Arts & Entertainment

A Chorus Line – Always having to prove yourself

Angelique Cassimatis performing her solo number, “The Music and the Mirror". Photo: Robert Catto

BY RENEE DALLOW

Angelique Cassimatis, the star of many musical shows from that of Annie, to replacing Kerri-Anne Kennerly in Pippin, to the hauntingly tragic role of Mimi in Rent and a main role in Carmen with the Sydney Opera Company for performances on Sydney Harbour. Angelique now stars in A Chorus Line as a dancer much in demand.

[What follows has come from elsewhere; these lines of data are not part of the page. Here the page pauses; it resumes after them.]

import Mathlib
import HarnessLib
import Summits.Ventures.LatticeQCDFlow.Scoring.SimultaneousAgreement
import Summits.Ventures.LatticeQCDFlow.Exactness.NCMCGeneralSpaceReplicaTStatisticCoverage

/-!
# Several replica-`t` bars at once: `k` bars with limiting coverages `L_R(q_j)` hold SIMULTANEOUSLY with probability eventually `≥ 1 − Σ_j (1 − L_R(q_j)) − ε` — no independence between the observables

HONEST FRAMING: exact (Metropolis-corrected) sampling algorithms for lattice gauge theory;
figures of merit are autocorrelation/cost numbers at stated couplings and volumes; no
continuum-physics claim.

Venture `LatticeQCDFlow` (cell pub-lqcd), topic `Exactness`; FANOUT row 13 (`eng-snf`, GEN-24).  NEW
WORK of the cell — the composition of row 4's asymptotic Bonferroni inequality
(`Scoring.CardConsistency.eventually_measureReal_biInter_ge`, `Scoring/SimultaneousAgreement`) with
GEN-23 K3's replica-`t` coverage theorem
(`tendsto_measure_abs_tStat_le_of_pi_gaussianReal`, `pi_gaussianReal_measure_abs_tStat_le_eq`).
No definition; nothing cited as a fact (Bonferroni NAMED ONLY).

WHY (row 13).  One engine run prints several replica / jackknife bars at once (the free-energy
estimate, acceptance rates, plaquette-type observables), all computed from the SAME `R` replicas, so
the bars are dependent in an unknown way.  Each bar separately has the universal limiting coverage
`L_R(q_j)` (GEN-23/24).  The table-level statement needs no joint limit: by Bonferroni, for every
`ε > 0`, eventually all `k` bars cover simultaneously with probability at least
`1 − Σ_j (1 − L_R(q_j)) − ε`; reading each bar at per-bar level `L_R(q_j) = 1 − α/k` makes the whole
table simultaneously valid with asymptotic probability `≥ 1 − α − ε`.

## Content
* `tendsto_measureReal_of_tendsto_measure` (§1) — `P(Eₙ) → c` in `ℝ≥0∞` (finite measure) gives
  `P.real(Eₙ) → c.toReal`.
* `measurableSet_abs_tStat_le` (§1) — the acceptance event of a replica-`t` bar is measurable.
* **`eventually_measureReal_biInter_abs_tStat_le_ge`** (§2) — finitely many replica-vector
  statistics `V^j_n : Ω → EuclideanSpace ℝ ι` (`j ∈ s`) on ONE probability space, each measurable with
  `V^j_n ⇒ N(0, v_j)^{⊗ι}` (`v_j ≠ 0`), quantiles `q_j ≥ 0`, `ε > 0`: eventually
  `1 − Σ_{j∈s} (1 − L_R(q_j)) − ε ≤ P(⋂_{j∈s} {|t(V^j_n)| ≤ q_j})`, with
  `L_R(q) = N(0,1)^{⊗ι}{|t| ≤ q}` (K3's `(R, q)`-only form).
* **`eventually_measureReal_biInter_abs_tStat_le_ge_const`** — equal quantiles `q`: eventually
  `1 − k (1 − L_R(q)) − ε ≤ P(all k bars cover)`.

NOT CLAIMED: the sharper simultaneous level from a JOINT Gaussian limit of the `k` statistics; which
`q_j` the engine uses; anything numerical.
-/

namespace Summit.Ventures.LatticeQCDFlow.Exactness.GeneralNCMC

open MeasureTheory ProbabilityTheory Filter Finset WithLp
open Summit.Ventures.LatticeQCDFlow.Scoring.CardConsistency
open scoped ENNReal NNReal Topology

section SimultaneousBars

/-! ## §1 Two small conversions -/

/-- `P(Eₙ) → c` in `ℝ≥0∞` with `c ≠ ∞` gives `P.real(Eₙ) → c.toReal`. -/
theorem tendsto_measureReal_of_tendsto_measure {Ω : Type*} [MeasurableSpace Ω] {P : Measure Ω}
    {E : ℕ → Set Ω} {c : ℝ≥0∞} (hc : c ≠ ∞)
    (h : Tendsto (fun n => P (E n)) atTop (𝓝 c)) :
    Tendsto (fun n => P.real (E n)) atTop (𝓝 c.toReal) := by
  simp_rw [measureReal_def]
  exact (ENNReal.tendsto_toReal hc).comp h

variable {ι : Type*} [Fintype ι]

/-- The acceptance event `{|t(V)| ≤ q}` of a replica-`t` bar built on a measurable replica vector
`V : Ω → EuclideanSpace ℝ ι` is measurable. -/
theorem measurableSet_abs_tStat_le {Ω₀ : Type*} [MeasurableSpace Ω₀]
    {V : Ω₀ → PiLp 2 (fun _ : ι => ℝ)} (hV : Measurable V) (q : ℝ) :
    MeasurableSet {ω | |(∑ r, V ω r) / Fintype.card ι
        / Real.sqrt ((∑ r, (V ω r - (∑ r', V ω r') / Fintype.card ι) ^ 2)
            / ((Fintype.card ι : ℝ) * (Fintype.card ι - 1)))| ≤ q} := by
  have hco : Measurable fun ω => (ofLp (V ω) : ι → ℝ) :=
    (MeasurableEquiv.toLp 2 (ι → ℝ)).symm.measurable.comp hV
  have hm := (measurable_tStat_pi (ι := ι)).comp hco
  exact measurableSet_le hm.abs measurable_const

/-! ## §2 Simultaneous coverage of several replica-`t` bars -/

variable [Nontrivial ι]

/-- **SEVERAL REPLICA-`t` BARS AT ONCE (Bonferroni).**  On one probability space, finitely many
replica-vector statistics `V^j_n` (`j ∈ s`), each measurable and converging in distribution to
`N(0, v_j)^{⊗ι}` (`v_j ≠ 0`); quantiles `q_j ≥ 0`; `ε > 0`.  Then eventually
`1 − Σ_{j∈s} (1 − L_R(q_j)) − ε ≤ P(⋂_{j∈s} {|t(V^j_n)| ≤ q_j})` — all bars cover simultaneously with
at least that probability; no independence or joint limit of the `k` statistics is used. -/
theorem eventually_measureReal_biInter_abs_tStat_le_ge {Ω₀ : Type*} [MeasurableSpace Ω₀]
    {P : Measure Ω₀} [IsProbabilityMeasure P] {K : Type*} (s : Finset K)
    {V : K → ℕ → Ω₀ → PiLp 2 (fun _ : ι => ℝ)} (hV : ∀ j ∈ s, ∀ n, Measurable (V j n))
    {v : K → ℝ≥0} (hv : ∀ j ∈ s, v j ≠ 0)
    (h : ∀ j ∈ s, TendstoInDistribution (V j) atTop (toLp 2) (fun _ => P)
      (Measure.pi fun _ : ι => gaussianReal 0 (v j)))
    {q : K → ℝ} (hq : ∀ j ∈ s, 0 ≤ q j) {ε : ℝ} (hε : 0 < ε) :
    ∀ᶠ n in atTop,
      1 - ∑ j ∈ s, (1 - ((Measure.pi fun _ : ι => gaussianReal 0 1) {z : ι → ℝ |
            |(∑ r, z r) / Fintype.card ι
              / Real.sqrt ((∑ r, (z r - (∑ r', z r') / Fintype.card ι) ^ 2)
                / ((Fintype.card ι : ℝ) * (Fintype.card ι - 1)))| ≤ q j}).toReal) - ε
        ≤ P.real (⋂ j ∈ s, {ω | |(∑ r, V j n ω r) / Fintype.card ι
            / Real.sqrt ((∑ r, (V j n ω r - (∑ r', V j n ω r') / Fintype.card ι) ^ 2)
                / ((Fintype.card ι : ℝ) * (Fintype.card ι - 1)))| ≤ q j}) := by
  refine eventually_measureReal_biInter_ge s
    (E := fun j n => {ω | |(∑ r, V j n ω r) / Fintype.card ι
        / Real.sqrt ((∑ r, (V j n ω r - (∑ r', V j n ω r') / Fintype.card ι) ^ 2)
            / ((Fintype.card ι : ℝ) * (Fintype.card ι - 1)))| ≤ q j})
    (fun j hj n => measurableSet_abs_tStat_le (hV j hj n) (q j)) (fun j hj => ?_) hε
  have ht := tendsto_measure_abs_tStat_le_of_pi_gaussianReal (hv j hj) (h j hj) (hq j hj)
  rw [pi_gaussianReal_measure_abs_tStat_le_eq (hv j hj)] at ht
  exact tendsto_measureReal_of_tendsto_measure (measure_ne_top _ _) ht

/-- **Equal quantiles**: with the same `q ≥ 0` for all `k = #s` bars, eventually
`1 − k (1 − L_R(q)) − ε ≤ P(all bars cover)`; per-bar level `L_R(q) = 1 − α/k` gives a table valid
simultaneously with asymptotic probability `≥ 1 − α − ε`. -/
theorem eventually_measureReal_biInter_abs_tStat_le_ge_const {Ω₀ : Type*} [MeasurableSpace Ω₀]
    {P : Measure Ω₀} [IsProbabilityMeasure P] {K : Type*} (s : Finset K)
    {V : K → ℕ → Ω₀ → PiLp 2 (fun _ : ι => ℝ)} (hV : ∀ j ∈ s, ∀ n, Measurable (V j n))
    {v : K → ℝ≥0} (hv : ∀ j ∈ s, v j ≠ 0)
    (h : ∀ j ∈ s, TendstoInDistribution (V j) atTop (toLp 2) (fun _ => P)
      (Measure.pi fun _ : ι => gaussianReal 0 (v j)))
    {q : ℝ} (hq : 0 ≤ q) {ε : ℝ} (hε : 0 < ε) :
    ∀ᶠ n in atTop,
      1 - (s.card : ℝ) * (1 - ((Measure.pi fun _ : ι => gaussianReal 0 1) {z : ι → ℝ |
            |(∑ r, z r) / Fintype.card ι
              / Real.sqrt ((∑ r, (z r - (∑ r', z r') / Fintype.card ι) ^ 2)
                / ((Fintype.card ι : ℝ) * (Fintype.card ι - 1)))| ≤ q}).toReal) - ε
        ≤ P.real (⋂ j ∈ s, {ω | |(∑ r, V j n ω r) / Fintype.card ι
            / Real.sqrt ((∑ r, (V j n ω r - (∑ r', V j n ω r') / Fintype.card ι) ^ 2)
                / ((Fintype.card ι : ℝ) * (Fintype.card ι - 1)))| ≤ q}) := by
  have hmain := eventually_measureReal_biInter_abs_tStat_le_ge s hV hv h (q := fun _ => q)
    (fun _ _ => hq) hε
  simp only [Finset.sum_const, nsmul_eq_mul] at hmain
  exact hmain

end SimultaneousBars

end Summit.Ventures.LatticeQCDFlow.Exactness.GeneralNCMC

Being of Greek heritage Cassimatis has a very different story to tell of how and why she became a dancer. Something that all the characters auditioning for a role in, A Chorus Line, are required to explain on stage. According to Cassimatis this is such a hard thing for a performer to do as the need to be liked is just as important as the need to be appreciated for your talent.

“The most important thing for a performer is resilience and if you lose the love of performing and allow it to become just another job you might as well walk away. Otherwise it’s too heartbreaking. Some members of my extended family wanted me to just get a university degree and a normal nine to five job, but when my mother took me along to dance classes at the age of three, thinking dance would just be a hobby, I was hooked. There was no other choice for me. My hobby became my love.”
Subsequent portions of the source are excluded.